Straubinger also discloses a prosthetic heart valve (Figs. 2C and 2E, stent 10) configured for transcatheter implantation (Fig. 2C, catheter retaining means 23) comprising a first proximal junction (Fig. 2C, connecting portion 30), and intermediate nodes (Fig. 2C, connecting portion 22). Straubinger teaches wherein the prosthetic valve frame comprises a second portion of the plurality of struts (Fig. 2C, auxiliary arches 18a), and wherein for each intermediate node (22): (i) a first proximal strut (Fig. 2C, 18a) extends proximally (Col. 6, lines 2-5, Figs. 2C and 2E, proximal end 2) from an intermediate location (Fig. 2C, lower end 14) along a first strut of the second proximally-extending pair of the two struts (Fig. 2C, retaining arches 16a) of the at least six struts (Fig. 2E, 16a, 18a, 19a), and (ii) a second proximal strut (Fig. 2C, 18a) extends proximally (Col. 6, lines 2-5) from an intermediate location (Fig. 2C, lower end 14) along a second strut of the second proximally-extending pair of the two struts (Fig. 2C, retaining arches 16a) of the at least six struts (Fig. 2E, 16a, 18a, 19a), each intermediate location (14) along the respective first and second struts of the second proximally-extending pair of two struts (16a) being between the intermediate node (22) and respective proximal ends (30) of each of the first and second struts of the second proximally-extending pair of two struts (16a), the first and second proximal struts (18a) converge at a proximally-pointing junction of the first and second proximal struts (Fig. 2C, enlarged head 31), (a) the proximally-pointing junction of the first and the second proximal struts (31) and (b) the intermediate node (22) are circumferentially aligned (Figs. 2C and 2E), so as to be angularly aligned with respect to the central longitudinal axis (Fig. 2E, longitudinal axis L), spaced apart in the proximal-to-distal direction (Col. 6, lines 2-5, Figs. 2C and 2E, proximal end 2), and the proximally-pointing junctions (30) are circumferentially offset with respect to the second proximal junction (31), so as to be angularly offset (Figs. 2C and 2E) with respect to the central longitudinal axis (L).
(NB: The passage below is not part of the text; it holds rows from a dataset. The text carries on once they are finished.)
/-- **Modulo a prime power `p^k` (`k ≥ 1`), `y(1 + my) ≡ 0` has the solution `y ≡ 0`, and the further solution
`y ≡ −1/m` exactly when `p ∤ m`** (`y` and `1 + my` are coprime, so one of them is `≡ 0 mod p^k`). (Private plumbing for
§2.) [folklore] -/
private theorem natCard_mul_one_add_mul_eq_zero_zmod_prime_pow {p : ℕ} (hp : p.Prime) {k : ℕ} (hk : k ≠ 0) (m : ℕ) :
    Nat.card {y : ZMod (p ^ k) // y * (1 + m * y) = 0} = if p ∣ m then 1 else 2 := by
  haveI : Fact (1 < p ^ k) := ⟨Nat.one_lt_pow hk hp.one_lt⟩
  haveI : Fact p.Prime := ⟨hp⟩
  have hdvd : p ∣ p ^ k := dvd_pow_self p hk
  set ψ := ZMod.castHom hdvd (ZMod p) with hψ
  have hψval : ∀ y : ZMod (p ^ k), ψ y = (y.val : ZMod p) := fun y ↦ by rw [hψ, ZMod.castHom_apply, ZMod.cast_eq_val]
  -- `p ∤ y` ⟹ `y` is a unit
  have hunit : ∀ y : ZMod (p ^ k), ¬p ∣ y.val → IsUnit y := fun y hy ↦ by
    rw [← ZMod.natCast_zmod_val y, ZMod.isUnit_iff_coprime]
    exact (Nat.coprime_comm.1 ((Nat.Prime.coprime_iff_not_dvd hp).2 hy)).pow_right k
  -- `p ∣ y` ⟹ `1 + my` is a unit
  have hunit' : ∀ y : ZMod (p ^ k), p ∣ y.val → IsUnit (1 + (m : ZMod (p ^ k)) * y) := fun y hy ↦ by
    apply hunit
    intro h1
    have e1 : ψ (1 + m * y) = 1 := by
      rw [map_add, map_one, map_mul, map_natCast, hψval y, (ZMod.natCast_eq_zero_iff _ _).2 hy, mul_zero,
        add_zero]
    have e2 : ψ (1 + m * y) = 0 := by rw [hψval, (ZMod.natCast_eq_zero_iff _ _).2 h1]
    exact one_ne_zero (e1.symm.trans e2)
  have key : ∀ y : ZMod (p ^ k), y * (1 + m * y) = 0 ↔ y = 0 ∨ 1 + (m : ZMod (p ^ k)) * y = 0 := fun y ↦ by
    refine ⟨fun h ↦ ?_, fun h ↦ h.elim (fun h0 ↦ by rw [h0, zero_mul]) (fun h1 ↦ by rw [h1, mul_zero])⟩
    by_cases hy : p ∣ y.val
    · exact Or.inl ((hunit' y hy).mul_left_eq_zero.1 h)
    · exact Or.inr ((hunit y hy).mul_right_eq_zero.1 h)
  split_ifs with hpm
  · -- `p ∣ m`: `1 + my ≡ 1 (mod p)` never vanishes
    have h1 : ∀ y : ZMod (p ^ k), 1 + (m : ZMod (p ^ k)) * y ≠ 0 := fun y h ↦ by
      have e1 : ψ (1 + m * y) = 1 := by
        rw [map_add, map_one, map_mul, map_natCast, (ZMod.natCast_eq_zero_iff _ _).2 hpm, zero_mul, add_zero]
      rw [h, map_zero] at e1
      exact zero_ne_one e1
    rw [Nat.card_eq_one_iff_exists]
    exact ⟨⟨0, by rw [zero_mul]⟩, fun y ↦ Subtype.ext (((key y.1).1 y.2).resolve_right (h1 y.1))⟩
  · -- `p ∤ m`: the second solution `y₀ = −1/m`
    have hmu : IsUnit (m : ZMod (p ^ k)) := by
      rw [ZMod.isUnit_iff_coprime]
      exact (Nat.coprime_comm.1 ((Nat.Prime.coprime_iff_not_dvd hp).2 hpm)).pow_right k
    set u := hmu.unit with hu
    have hum : (u : ZMod (p ^ k)) = m := hmu.unit_spec
    set y₀ : ZMod (p ^ k) := -↑u⁻¹ with hy₀
    have hsol : ∀ y : ZMod (p ^ k), 1 + (m : ZMod (p ^ k)) * y = 0 ↔ y = y₀ := fun y ↦ by
      constructor
      · intro h
        have h2 : (m : ZMod (p ^ k)) * y = -1 := eq_neg_of_add_eq_zero_right h
        calc y = ↑u⁻¹ * (↑u * y) := (Units.inv_mul_cancel_left u y).symm
          _ = y₀ := by rw [hum, h2, mul_neg_one]
      · intro h
        rw [h, hy₀, mul_neg, ← hum, Units.mul_inv, add_neg_cancel]
    have hy₀0 : y₀ ≠ 0 := fun h ↦ by
      have h1 := (hsol y₀).2 rfl
      rw [h, mul_zero, add_zero] at h1
      exact one_ne_zero h1
    rw [Nat.card_eq_two_iff]
    refine ⟨⟨0, by rw [zero_mul]⟩, ⟨y₀, by rw [(hsol y₀).2 rfl, mul_zero]⟩, fun h ↦ hy₀0 (Subtype.ext_iff.1 h).symm, ?_⟩
    ext y
    simp only [Set.mem_insert_iff, Set.mem_singleton_iff, Set.mem_univ, iff_true]
    rcases (key y.1).1 y.2 with h | h
    · exact Or.inl (Subtype.ext h)
    · exact Or.inr (Subtype.ext ((hsol y.1).1 h))

/-- Along a ring isomorphism `ℤ/ab ≅ ℤ/a × ℤ/b` the solutions of `y(1 + my) = 0` correspond to pairs of solutions.
[folklore] -/
private theorem natCard_mul_one_add_mul_eq_zero_eq_mul_of_ringEquiv {A B C : Type*} [Ring A] [Ring B] [Ring C]
    (e : A ≃+* B × C) (m : ℕ) :
    Nat.card {y : A // y * (1 + m * y) = 0} =
      Nat.card {x : B // x * (1 + m * x) = 0} * Nat.card {z : C // z * (1 + m * z) = 0} := by
  rw [← Nat.card_prod]
  refine Nat.card_congr ((Equiv.subtypeEquiv e.toEquiv fun y ↦ ?_).trans (Equiv.subtypeProdEquivProd))
  change y * (1 + m * y) = 0 ↔ (e y).1 * (1 + m * (e y).1) = 0 ∧ (e y).2 * (1 + m * (e y).2) = 0
  rw [← e.injective.eq_iff, map_mul, map_add, map_one, map_mul, map_natCast, map_zero, Prod.ext_iff]
  simp only [Prod.fst_mul, Prod.snd_mul, Prod.fst_add, Prod.snd_add, Prod.fst_one, Prod.snd_one, Prod.fst_natCast,
    Prod.snd_natCast, Prod.fst_zero, Prod.snd_zero]

/-- **`#{y mod T : y(1 + my) ≡ 0 (mod T)} = 2^{#{p ∣ T : p ∤ m}}`** (`T ≥ 1`): Chinese remainder theorem and the prime-power
case ("The last group is well-known"). (Private plumbing for §2.) [folklore] -/
private theorem natCard_mul_one_add_mul_eq_zero_zmod {T : ℕ} (hT : 0 < T) (m : ℕ) :
    Nat.card {y : ZMod T // y * (1 + m * y) = 0} = 2 ^ (T.primeFactors.filter fun p ↦ ¬p ∣ m).card := by
  induction T using Nat.recOnPosPrimePosCoprime with
  | prime_pow p k hp hk =>
    rw [natCard_mul_one_add_mul_eq_zero_zmod_prime_pow hp hk.ne' m, Nat.primeFactors_prime_pow hk.ne' hp,
      Finset.filter_singleton]
    by_cases hpm : p ∣ m
    · rw [if_pos hpm, if_neg (not_not.2 hpm), Finset.card_empty, pow_zero]
    · rw [if_neg hpm, if_pos hpm, Finset.card_singleton, pow_one]
  | zero => exact absurd hT (lt_irrefl 0)
  | one =>
    haveI : Subsingleton (ZMod 1) := ZMod.subsingleton_iff.2 rfl
    rw [Nat.primeFactors_one, Finset.filter_empty, Finset.card_empty, pow_zero, Nat.card_eq_one_iff_exists]
    exact ⟨⟨0, by rw [zero_mul]⟩, fun y ↦ Subtype.ext (Subsingleton.elim _ _)⟩
  | coprime a b ha hb hab iha ihb =>
    rw [natCard_mul_one_add_mul_eq_zero_eq_mul_of_ringEquiv (ZMod.chineseRemainder hab) m, iha (by omega),
      ihb (by omega), Nat.primeFactors_mul (by omega) (by omega), Finset.filter_union,
      Finset.card_union_of_disjoint (Finset.disjoint_filter_filter (Nat.Coprime.disjoint_primeFactors hab)), pow_add]

end Count

/-! ### §2 `S_f = {x mod 2t : x² ≡ 1 (mod 4t), x ≡ 1 (mod f)}` re-indexed by `x = 1 + 2my`: `#S_f` in closed form -/

section Reindex

/-- The canonical lift of `a mod n` is congruent to `a`. [folklore] -/
private theorem natCast_dvd_val_intCast_sub' (n : ℕ) [NeZero n] (a : ℤ) : (n : ℤ) ∣ (((a : ZMod n)).val : ℤ) - a :=
  (ZMod.intCast_eq_intCast_iff_dvd_sub a _ n).1 (by rw [Int.cast_natCast, ZMod.natCast_zmod_val])

/-- `(Y mod T)·(1 + m(Y mod T)) = 0` in `ℤ/T` iff `T ∣ Y(1 + mY)`. [folklore] -/
private theorem intCast_mul_one_add_mul_eq_zero_iff (T m : ℕ) (Y : ℤ) :
    (Y : ZMod T) * (1 + (m : ZMod T) * (Y : ZMod T)) = 0 ↔ (T : ℤ) ∣ Y * (1 + m * Y) := by
  rw [← ZMod.intCast_zmod_eq_zero_iff_dvd, Int.cast_mul, Int.cast_add, Int.cast_one, Int.cast_mul, Int.cast_natCast]

/-- `(a : ℤ/n) = σ ⟺ n ∣ σ.val − a`. [folklore] -/
private theorem intCast_eq_iff_dvd_val_sub (n : ℕ) [NeZero n] (a : ℤ) (σ : ZMod n) :
    (a : ZMod n) = σ ↔ (n : ℤ) ∣ (σ.val : ℤ) - a := by
  conv_lhs => rw [← ZMod.natCast_zmod_val σ, ← Int.cast_natCast]
  exact ZMod.intCast_eq_intCast_iff_dvd_sub _ _ _

/-- **`x = 1 + 2my` re-indexes `{x mod 2t : x² ≡ 1 (mod 4t), x ≡ 1 (mod 2m)}` by `{y mod T : y(1 + my) ≡ 0 (mod T)}`** when
`t = mT`: `x² − 1 = 4m · y(1 + my)` and `4t = 4m · T` ("`O(⟨k̄₃⟩) ≅ {x mod 2t/f ∣ x²f ≡ f mod 2·2t/f}`", re-indexed).
[cite: GritsenkoHulekSankaran2010Symplectic, §4 proof of Prop. 4.12 (ii)] -/
theorem natCard_sf_eq_natCard_zmod {t m T : ℕ} (hm : 0 < m) (hT : 0 < T) (htm : t = m * T) :
    Nat.card {σ : ZMod (2 * t) // (4 * t : ℤ) ∣ (σ.val : ℤ) ^ 2 - 1 ∧ (2 * m : ℤ) ∣ (σ.val : ℤ) - 1} =
      Nat.card {y : ZMod T // y * (1 + m * y) = 0} := by
  have ht : 0 < t := by rw [htm]; positivity
  haveI : NeZero (2 * t) := ⟨by omega⟩
  haveI : NeZero T := ⟨hT.ne'⟩
  have hm0 : (2 * m : ℤ) ≠ 0 := by positivity
  have hm4 : (4 * m : ℤ) ≠ 0 := by positivity
  have h2t : ((2 * t : ℕ) : ℤ) = 2 * m * T := by rw [htm]; push_cast; ring
  have h4t : (4 * t : ℤ) = 4 * m * T := by rw [htm]; push_cast; ring
  refine Nat.card_congr
    { toFun := fun σ ↦ ⟨((((σ.1.val : ℤ) - 1) / (2 * m) : ℤ) : ZMod T), ?_⟩
      invFun := fun y ↦ ⟨((1 + 2 * m * (y.1.val : ℤ) : ℤ) : ZMod (2 * t)), ?_, ?_⟩
      left_inv := fun σ ↦ ?_
      right_inv := fun y ↦ ?_ }
  · -- `x² − 1 = 4m·Y(1 + mY)` with `x − 1 = 2mY`, so `T ∣ Y(1 + mY)`
    have hY : 2 * m * (((σ.1.val : ℤ) - 1) / (2 * m)) = (σ.1.val : ℤ) - 1 := Int.mul_ediv_cancel' σ.2.2
    rw [intCast_mul_one_add_mul_eq_zero_iff]
    have h1 : (4 * m : ℤ) * T ∣ 4 * m * ((((σ.1.val : ℤ) - 1) / (2 * m)) * (1 + m * (((σ.1.val : ℤ) - 1) / (2 * m)))) := by
      have e : 4 * m * ((((σ.1.val : ℤ) - 1) / (2 * m)) * (1 + m * (((σ.1.val : ℤ) - 1) / (2 * m)))) =
          (σ.1.val : ℤ) ^ 2 - 1 := by
        linear_combination ((σ.1.val : ℤ) + 1 + 2 * m * (((σ.1.val : ℤ) - 1) / (2 * m))) * hY
      rw [e, ← h4t]
      exact σ.2.1
    exact (mul_dvd_mul_iff_left hm4).1 h1
  · -- `4t ∣ σ'.val² − 1`: `σ'.val ≡ a = 1 + 2m·y.val (mod 2t)` and `a² − 1 = 4m · y.val(1 + m y.val)`, `T ∣ y.val(1 + m y.val)`
    have hv0 := natCast_dvd_val_intCast_sub' (2 * t) (1 + 2 * m * (y.1.val : ℤ))
    have hvt : 2 * (t : ℤ) ∣ ((((1 + 2 * m * (y.1.val : ℤ) : ℤ) : ZMod (2 * t))).val : ℤ) -
        (1 + 2 * m * (y.1.val : ℤ)) := by
      have e2 : (2 * (t : ℤ)) = ((2 * t : ℕ) : ℤ) := by push_cast; ring
      rw [e2]
      exact hv0
    have h1 : (4 * t : ℤ) ∣ ((((1 + 2 * m * (y.1.val : ℤ) : ℤ) : ZMod (2 * t))).val : ℤ) ^ 2 -
        (1 + 2 * m * (y.1.val : ℤ)) ^ 2 :=
      four_mul_dvd_sq_sub_sq_of_dvd_sub hvt
    have h2 : (T : ℤ) ∣ (y.1.val : ℤ) * (1 + m * (y.1.val : ℤ)) := by
      rw [← intCast_mul_one_add_mul_eq_zero_iff, Int.cast_natCast, ZMod.natCast_zmod_val]
      exact y.2
    have h3 : (4 * t : ℤ) ∣ (1 + 2 * m * (y.1.val : ℤ)) ^ 2 - 1 := by
      rw [h4t, show (1 + 2 * m * (y.1.val : ℤ)) ^ 2 - 1 = 4 * m * ((y.1.val : ℤ) * (1 + m * (y.1.val : ℤ))) by ring]
      exact mul_dvd_mul_left _ h2
    have h4 := dvd_add h1 h3
    rwa [sub_add_sub_cancel] at h4
  · -- `2m ∣ σ'.val − 1`
    have hv := natCast_dvd_val_intCast_sub' (2 * t) (1 + 2 * m * (y.1.val : ℤ))
    rw [h2t] at hv
    have e : ((((1 + 2 * m * (y.1.val : ℤ) : ℤ) : ZMod (2 * t))).val : ℤ) - 1 =
        (((((1 + 2 * m * (y.1.val : ℤ) : ℤ) : ZMod (2 * t))).val : ℤ) - (1 + 2 * m * (y.1.val : ℤ))) +
          2 * m * (y.1.val : ℤ) := by ring
    rw [e]
    exact dvd_add ((dvd_mul_right (2 * (m : ℤ)) T).trans hv) (dvd_mul_right _ _)
  · -- `left_inv`: `1 + 2m·((x − 1)/2m mod T) ≡ x (mod 2t)`
    apply Subtype.ext
    have hY : 2 * m * (((σ.1.val : ℤ) - 1) / (2 * m)) = (σ.1.val : ℤ) - 1 := Int.mul_ediv_cancel' σ.2.2
    have hv := natCast_dvd_val_intCast_sub' T (((σ.1.val : ℤ) - 1) / (2 * m))
    change ((1 + 2 * m * ((((((σ.1.val : ℤ) - 1) / (2 * m) : ℤ) : ZMod T)).val : ℤ) : ℤ) : ZMod (2 * t)) = σ.1
    rw [intCast_eq_iff_dvd_val_sub, h2t]
    have e : (σ.1.val : ℤ) - (1 + 2 * m * ((((((σ.1.val : ℤ) - 1) / (2 * m) : ℤ) : ZMod T)).val : ℤ)) =
        -(2 * m * (((((((σ.1.val : ℤ) - 1) / (2 * m) : ℤ) : ZMod T)).val : ℤ) - ((σ.1.val : ℤ) - 1) / (2 * m))) := by
      linear_combination -hY
    rw [e, dvd_neg]
    exact mul_dvd_mul_left _ hv
  · -- `right_inv`: `((1 + 2m·y.val mod 2t) − 1)/2m ≡ y.val (mod T)`
    apply Subtype.ext
    obtain ⟨q, hq⟩ := natCast_dvd_val_intCast_sub' (2 * t) (1 + 2 * m * (y.1.val : ℤ))
    rw [h2t] at hq
    have e : ((((1 + 2 * m * (y.1.val : ℤ) : ℤ) : ZMod (2 * t))).val : ℤ) - 1 = 2 * m * ((y.1.val : ℤ) + T * q) := by
      linear_combination hq
    change (((((((1 + 2 * m * (y.1.val : ℤ) : ℤ) : ZMod (2 * t))).val : ℤ) - 1) / (2 * m) : ℤ) : ZMod T) = y.1
    rw [e, Int.mul_ediv_cancel_left _ hm0]
    push_cast
    rw [ZMod.natCast_zmod_val, ZMod.natCast_self, zero_mul, add_zero]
Therefore, it would have been obvious to one of ordinary skill in the art before the effective filing date of the claimed invention to have modified Iamberger’s as modified by Morin, valve wherein the prosthetic valve frame comprises a second portion of the plurality of struts, and wherein for each intermediate node: (i) a first proximal strut extends proximally from an intermediate location along a first strut of the second proximally-extending pair of the two struts of the at least six struts, and (ii) a second proximal strut extends proximally from an intermediate location along a second strut of the second proximally-extending pair of the two struts of the at least six struts, each intermediate location along the respective first and second struts of the second proximally-extending pair of two struts being between the intermediate node and respective proximal ends of each of the first and second struts of the second proximally-extending pair of two struts, the first and second proximal struts converge at a proximally-pointing junction of the first and second proximal struts, (a) the proximally-pointing junction of the first and the second proximal struts and (b) the intermediate node are circumferentially aligned, so as to be angularly aligned with respect to the central longitudinal axis, spaced apart in the proximal-to-distal direction, and the proximally-pointing junctions are circumferentially offset with respect to the second proximal junction, so as to be angularly offset with respect to the central longitudinal axis, as taught by Straubinger, in order to secure the anchoring of the valve in the heart (Col. 18, lines 13-16).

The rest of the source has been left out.